ExistingFC = arcpy.ListFeatureClasses()
E_PointFeatures_ActiveOnly = []
i = 0
#arcpy.env.workspace = "T:\eALP_Update.gdb\Point_ActiveExisting"
while i < NewDemoFCCount:
# Process: Symmetrical Difference (2)
arcpy.SymDiff_analysis(NewDemoFC[i], ExistingFC[i], E_PointFeatures_ActiveOnly[i], "ALL", "0.01 Feet")
i = i + 1
ERROR I GET IS AS UNDER
Traceback (most recent call last):
File "C:\Python27\ArcGIS10.5\Lib\site-packages\pythonwin\pywin\framework\intpyapp.py", line 345, in OnFileRun
scriptutils.RunScript(None, None, showDlg)
File "C:\Python27\ArcGIS10.5\Lib\site-packages\pythonwin\pywin\framework\scriptutils.py", line 353, in RunScript
del main.file
AttributeError: file
5
[u'Demo_New_UTILITYPOINT', u'Demo_New_ROADPOINT', u'Demo_New_AIRPORTSIGN', u'Demo_New_AIRPORTCONTROLPOINT', u'Demo_New_AIRFIELDLIGHT']
5
[u'UtilityPoint', u'RoadPoint', u'AirportSign', u'AirportControlPoint', u'AirfieldLight']
Traceback (most recent call last):
File "C:\Python27\ArcGIS10.5\Lib\site-packages\pythonwin\pywin\framework\scriptutils.py", line 326, in RunScript
exec codeObject in main.dict
File "T:\Data\GOAA\eALPUpdates\Point_2-SymmetricalDifferenceOnly.py", line 41, in
arcpy.SymDiff_analysis(NewDemoFC[i], ExistingFC[i], E_PointFeatures_ActiveOnly[i], "ALL", "0.01 Feet")
IndexError: list index out of range
[Dbg]>>>

What you want to do is use a for loop that iterates over each feature class to avoid the odd indexing process you have going on inside your call to arcpy.SymDiff. For example, the use of i to index E_PointFeatures_ActiveOnly (an empty list) as an output path won't work. To do this the way you want to, you'll need to dynamically generate file names. Make sure that the output folder is empty when you do this to avoid naming conflicts. The code you have also duplicates everything for each folder, so we can define functions to eliminate that, that way you can re-use it easily. Lastly, you really want to avoid altering global variables like arcpy.env.workspace multiple times - the function below for this is really verbose, but since it's a function, you only have to do it once!
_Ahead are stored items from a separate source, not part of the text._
import Summits.BirchSwinnertonDyer.BirchSwinnertonDyer.Theorems.EisensteinPrimesAnalyticLambdaAbsoluteCount
import HarnessLib

/-!
# Route `EisensteinPrimes`, line `mudescent`, crux 3: Mazur's main conjecture at the ÉTALE END of a
# Pollack–Wake-family pair from THEOREM B's congruence and lam-b's layer-0 Tamagawa budget
# (route T composed end to end; helper; THEOREMS ONLY)

Seat `bsd-eis-lam-a` g9 (PROGRAMME PART 1b, ACCEL-LIST (4); items stmt-BirchSwinnertonDyer-19033 / -19035;
skeleton owner bsd-eis-ky). No definition, no named fact beyond the PUBLISHED hypotheses named below;
nothing about any particular curve; closes nothing; moves no label.

WHAT. `EisensteinPrimesAnalyticLambdaAbsoluteCount` §5 turns THEOREM B's value congruence
(`G_E ≡ c·U·∏_{ℓ∈S}(1 − γ_ℓ)`, `U ∈ Λˣ` Pollack–Wake's cuspidal unit) plus ANY algebraic budget
`AlgebraicLambdaGE W p k`, `k ≥ Σ s_ℓ (−1 at a split p)`, into `X2.MazurMainConjectureAt W p`. This file
DISCHARGES the budget at the étale end of a split pair with lam-b's layer-0 count
`X2.algebraicLambdaGE_of_dvd_torsionOrder_of_dvd_localTamagawaNumber` (Poitou–Tate over `ℚ`, Greenberg
Prop. 4.15 (ii), Wuthrich Thm. 16, modularity; per-pair data: `p ∣ #E(ℚ)_tors` with `v_p = 1`, Tamagawa
witnesses `S'` at places `v ∤ p` with `p ∣ c_v`), under the side condition `Σ_{ℓ∈S} s_ℓ ≤ #S'` — on
the family every split `ℓ ∉ {p, q}` is such a witness (MEMO-9 §3 (i)), so the condition reads «all
`s_ℓ = 1`» (e.g. 110a1, 710d1, 4910g1, 1870h1, 6970h1 at `p = 5`; it fails for 1155n1 where `s_7 = 5`,
which needs the tower budget). HONEST FRAMING: the congruence `hval` is THEOREM B ON PAPER (HOME/lam-a-g9/
lam-a-MEMO-9.md §3), not a tree fact; everything else is a named PUBLISHED fact or a tree theorem.

References: [Wuthrich2014] Thm. 16; [PollackWake2025] Thm. 5.12 (1); [GreenbergLNM1716] §5 pp. 114–118,
p. 137, Prop. 4.15 (ii); [SilvermanATAEC1994] Cor. IV.9.2(d); HOME/lam-a-g9/lam-a-MEMO-9.md §5.
-/

set_option linter.dupNamespace false
set_option autoImplicit false

noncomputable section

open scoped Classical MatrixGroups ModularForm

open PowerSeries CongruenceSubgroup WeierstrassCurve NumberField IsDedekindDomain
  Literature.NumberTheory.EllipticCurves
  Literature.NumberTheory.EllipticCurves.ModularForms
  Literature.NumberTheory.EllipticCurves.Rank1Residual
  Literature.NumberTheory.EllipticCurves.GreenbergVatsal2000
  Summit.BirchSwinnertonDyer.Rank1Residual
  Summit.BirchSwinnertonDyer.Rank1Residual.X1.MuLambda
  Summit.BirchSwinnertonDyer.Rank1Residual.X11a
  Summit.BirchSwinnertonDyer.Rank1Residual.Iwasawa
  Summit.BirchSwinnertonDyer.Rank1Residual.X2.EulerFactorAlgebra
  Summit.BirchSwinnertonDyer.Rank1Residual.X2.EulerFactorInvariants
  Summit.BirchSwinnertonDyer.Rank1Residual.X2.GreenbergVatsalAnalyticTransferCore
  Summit.BirchSwinnertonDyer.BirchSwinnertonDyer.Theorems
  Summit.BirchSwinnertonDyer.BirchSwinnertonDyer.Theorems.EisensteinPrimesAnalyticLambdaCongruenceTransfer
  Summit.BirchSwinnertonDyer.BirchSwinnertonDyer.Theorems.EisensteinPrimesAnalyticLambdaValueCongruence
  Summit.BirchSwinnertonDyer.BirchSwinnertonDyer.Theorems.EisensteinPrimesX2AnalyticLambdaResultantCertificate
  Summit.BirchSwinnertonDyer.BirchSwinnertonDyer.Theorems.EisensteinPrimesAnalyticLambdaAbsoluteCount

namespace Summit.BirchSwinnertonDyer.BirchSwinnertonDyer.Theorems.EisensteinPrimesAnalyticLambdaAbsoluteCountRouteT

variable {p : ℕ} [hp : Fact p.Prime]

/-! ## §1. Route T fed by THEOREM B AND lam-b's layer-0 budget at the étale end: Mazur's main
conjecture at a split pair of the family from the congruence, Tamagawa witnesses and `s_ℓ`-data -/

section RouteTEtaleEnd

variable {W : WeierstrassCurve ℚ} [W.IsElliptic] [W.IsGloballyMinimal]
  {N : ℕ} [NeZero N] {f : CuspForm (Gamma0 N) 2} {ϖ : ℚ} {L : PowerSeries ℚ_[p]}

/-- **Crux 3 at the ÉTALE END of a Pollack–Wake-family pair with `p ∣ N`, from THEOREM B's congruence
and published facts plus per-pair integer data.** `W` globally minimal, `p ≠ 2` multiplicative with
`p ∣ #E(ℚ)_tors` and `v_p(#E(ℚ)_tors) = 1` (the étale end; then `p` is split and `E[p]` reducible —
tree `X2.TorsionForcesSplit`); `S'` a finite set of places `v ∤ p` with `p ∣ c_v(E)` (Kodaira–Néron
witnesses: on the family EVERY split `ℓ ∉ {p, q}` qualifies, MEMO-9 §3 (i)); ONE datum `(f, ϖ, L, G)` with
THEOREM B's value congruence against `c·U·∏_{ℓ∈S}(1 − γ_ℓ)` (`U ∈ Λˣ`, `S` integers `> 1` prime to `p`);
and the numerical side conditions `#S' ≥ 1`, `Σ_{ℓ∈S} s_ℓ ≤ #S'` (e.g. `S` = the primes under `S'`,
all with `s_ℓ = 1`; `S' ≠ ∅` is THEOREM B (iv) at a split `p`). Named PUBLISHED facts: Poitou–Tate duality over `ℚ` (`hPT`), Greenberg Prop. 4.15 (ii)
(`h415`), Wuthrich 2014 Thm. 16 (`hWu`), modularity (`hpar`). Conclusion: `X2.MazurMainConjectureAt W p`.
Proof: §3 gives `μ_an = 0` and `λ_an = Σ s_ℓ`; lam-b's
`X2.algebraicLambdaGE_of_dvd_torsionOrder_of_dvd_localTamagawaNumber` (fed by that `μ_an = 0`) gives
`λ_alg ≥ #S' − 1`; route T at a split prime needs `λ_an ≤ λ_alg + 1`. (MEMO-9 §5: instances 110a1,
710d1, 4910g1 @5 with `S' = {2}`, 1870h1/6970h1 with `S' = {2, 17}` — modulo the congruence, which is
THEOREM B on paper.) [cite: Wuthrich2014, Thm. 16 (p. 397)] [cite: PollackWake2025, Thm. 5.12 (1)]
[cite: GreenbergLNM1716, §5 pp. 114–118, p. 137, Prop. 4.15 (ii)] [cite: SilvermanATAEC1994, Cor. IV.9.2(d)] -/
theorem X2.mazurMainConjectureAt_etaleEnd_of_valueCongr_unit_of_dvd_localTamagawaNumber (hp2 : p ≠ 2)
    (hPT : Literature.NumberTheory.GaloisCohomology.poitouTate_selmerStructure_duality ℚ)
    (h415 : Greenberg1999.prop415ii_noFiniteSubmodule_of_ordinary_or_multiplicative)
    (hWu : Wuthrich2014.thm16_charIdeal_dvd_multiplicative_of_reducible)
    (hpar : nonempty_modularParametrizationData)
    (hmult : W.HasMultiplicativeReductionAtPrime p) (htors : p ∣ W.torsionOrder)
    (hfac : (W.torsionOrder).factorization p = 1)
    (S' : Finset (HeightOneSpectrum (𝓞 ℚ))) (hSp : ∀ v ∈ S', ((p : ℕ) : 𝓞 ℚ) ∉ v.asIdeal)
    (hcv : ∀ v ∈ S',
      p ∣ (W.baseChange (v.adicCompletion ℚ)).localTamagawaNumber (v.adicCompletionIntegers ℚ))
    (hf : IsNewformOf W f) (hϖ : (ϖ : ℝ) * W.realPeriodRat = plusPeriod f)
    (hLs : W.HasSplitMultiplicativeReductionAtPrime p → IsSplitMultPAdicLFunctionOf f p L)
    (hLn : ¬ W.HasSplitMultiplicativeReductionAtPrime p → IsMultPAdicLFunctionOf f p (-1) L)
    {G : IwasawaAlgebra p} (hG : iwasawaToPowerSeries p G = PowerSeries.C ((ϖ : ℚ) : ℚ_[p]) * L)
    {U : IwasawaAlgebra p} (hU : IsUnit U) (S : Finset ℕ) (hS : ∀ ℓ ∈ S, p.Coprime ℓ ∧ 1 < ℓ)
    {c : ℤ_[p]} (hc : IsUnit c) {n₀ : ℕ}
    (hval : ∀ m : ℕ, n₀ ≤ m → ∀ ζ : ℂ_[p], IsPrimitiveRoot ζ (p ^ (m + 1)) →
      ‖∑' k, ((algebraMap ℚ_[p] ℂ_[p]).comp (algebraMap ℤ_[p] ℚ_[p]))
          (PowerSeries.coeff k (G - PowerSeries.C c * (U * ∏ ℓ ∈ S, (1 - frobeniusSeries p ℓ)))) *
            (ζ - 1) ^ k‖ ≤ (p : ℝ)⁻¹)
(hS'1 : 1 ≤ S'.card) (hsum : ∑ ℓ ∈ S, sFactor p ℓ ≤ S'.card) :
    X2.MazurMainConjectureAt W p := by
  obtain ⟨hμ0, hlam⟩ := X2.analyticMuLE_zero_and_analyticLambdaEq_sum_sFactor_of_valueCongr hp2 hf hϖ
    hLs hLn hG hU S hS hc hval
  have hred : ¬ W.HasIrreducibleModPGaloisRep p := not_hasIrreducibleModPGaloisRep_of_dvd_torsionOrder W p htors
  have hp3 : 3 ≤ p := by
    have h2 := hp.out.two_le
    omega
  have hsplit : W.HasSplitMultiplicativeReductionAtPrime p :=
    X2.hasSplitMultiplicativeReductionAtPrime_of_dvd_torsionOrder W p hp3 hmult htors
  have hb : S'.card - 1 + 2 * (W.torsionOrder).factorization p ≤ S'.card + 1 := by
    rw [hfac]; omega
  have halg : X1.TamagawaSqueeze.AlgebraicLambdaGE W p (S'.card - 1 - 0) :=
    EisensteinPrimesX2AlgebraicLambdaGESplitTorsion.X2.algebraicLambdaGE_of_dvd_torsionOrder_of_dvd_localTamagawaNumber
      hp2 hPT h415 hWu hpar hmult htors S' hSp hcv hμ0 hb
  rw [Nat.sub_zero] at halg
  have hk : ∑ ℓ ∈ S, sFactor p ℓ ≤ S'.card - 1 + 1 := by omega
  exact X2.mazurMainConjectureAt_of_algebraicLambdaGE hWu W p hp2 hmult hred hμ0 hlam halg
    (fun hns ↦ absurd hsplit hns) (fun _ ↦ hk)

end RouteTEtaleEnd

end Summit.BirchSwinnertonDyer.BirchSwinnertonDyer.Theorems.EisensteinPrimesAnalyticLambdaAbsoluteCountRouteT

end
I'll assume you have access to arcgis version >= 10.1 The following code is long and untested, but I imagine it should do the trick:
import arcpy
arcpy.env.workspace = "T:\eALP_Update.gdb\Point_ActiveExisting"
def getFCs(folderOne, folderTwo):
"""Get feature classes from two folders"""
from os.path import join
x = []
y = []
folders = [folderOne, folderTwo]
for folder in folders:
for paths, directory, filenames in arcpy.da.Walk(
folder,
topdown=True,
followlinks=False,
datatype='FeatureClass',
type='ALL'):
for file in filenames:
if folder == folder[0]:
x.append(join(directory, file))
else:
y.append(join(directory, file))
return x, y
def batchSymDiff(inFolder, updateFolder, joinAttr, clusterTolerance):
"""Performs SymDiff analysis for every feature in a set of folders"""
inFeatures, updateFeatures = getFCs(inFolder, updateFolder)
for fc1, fc2 in zip(inFeatures, updateFeatures):
output = fc2.replace(".shp", "_sym.shp") # this naming pattern assumes ".shp" ending
arcpy.SymDiff_analysis(fc1, fc2, output, joinAttr, clusterTolerance)
# set variables for batch process
inFolder = "T:\eALP_Update.gdb\Point_DemoNew"
updateFolder = "T:\eALP_Update.gdb\Point_InputExisting"
joinAttr = "ALL"
clusterTolerance = "0.01"
# execute batchSymDiff
batchSymDiff(inFolder, updateFolder, joinAttr, clusterTolerance)
This code is probably more verbose than it has to be, but doing it this way means you can avoid changing global env vars over and over - a risky business since the errors it causes are really difficult to diagnose sometimes - and it makes your code reusable. Also note that it eliminates the need to use a "manual" counter (i). Hope it helps! I suggest testing the code on test data first.

Related

Execute python code and evaluate/test results

Admittedly I am not sure how to ask this, as I know how to handle this in R (code execution in a new environment), but equivalent searches for the python solution are not yielding what I was hoping.
In short, I will receive a spreadsheet (or csv) where the contents of the column will contain, hopefully, valid python code. This could be the equivalent of a script, but just contained in the csv/workbook. For a use case, think teaching programming and the output is an LMS.
What I am hoping to do is loop over the file, and for each cell, run the code, and with the results in memory, test to see if certain things exist.
For example: https://docs.google.com/spreadsheets/d/1D-zC10rUTuozfTR5yHfauIGbSNe-PmfrZCkC7UTPH1c/edit?usp=sharing
When evaluating the first response in the spreadsheet above, I would want to test that x, y, and z are all properly defined and have the expected values.
Because there would be multiple rows in the file, one per student, how can I run each row separately, evaluate the results, and ensure that I isolate the results to only that cell. Simply, when moving on, I do not retain any of the past evaluations.
(I am unaware of tools to do code checking, so I am dealing with it in a very manual way.)
It is possible to use Python's exec() function to execute strings such as the content in the cells.
Ex:
variables = {}
exec("""import os
# a comment
x = 2
y = 6
z = x * y""", variables)
assert variables["z"] == 12
Dealing with the csv file:
import csv
csv_file = open("path_to_csv_file", "rt")
csv_reader = csv.reader(csv_file)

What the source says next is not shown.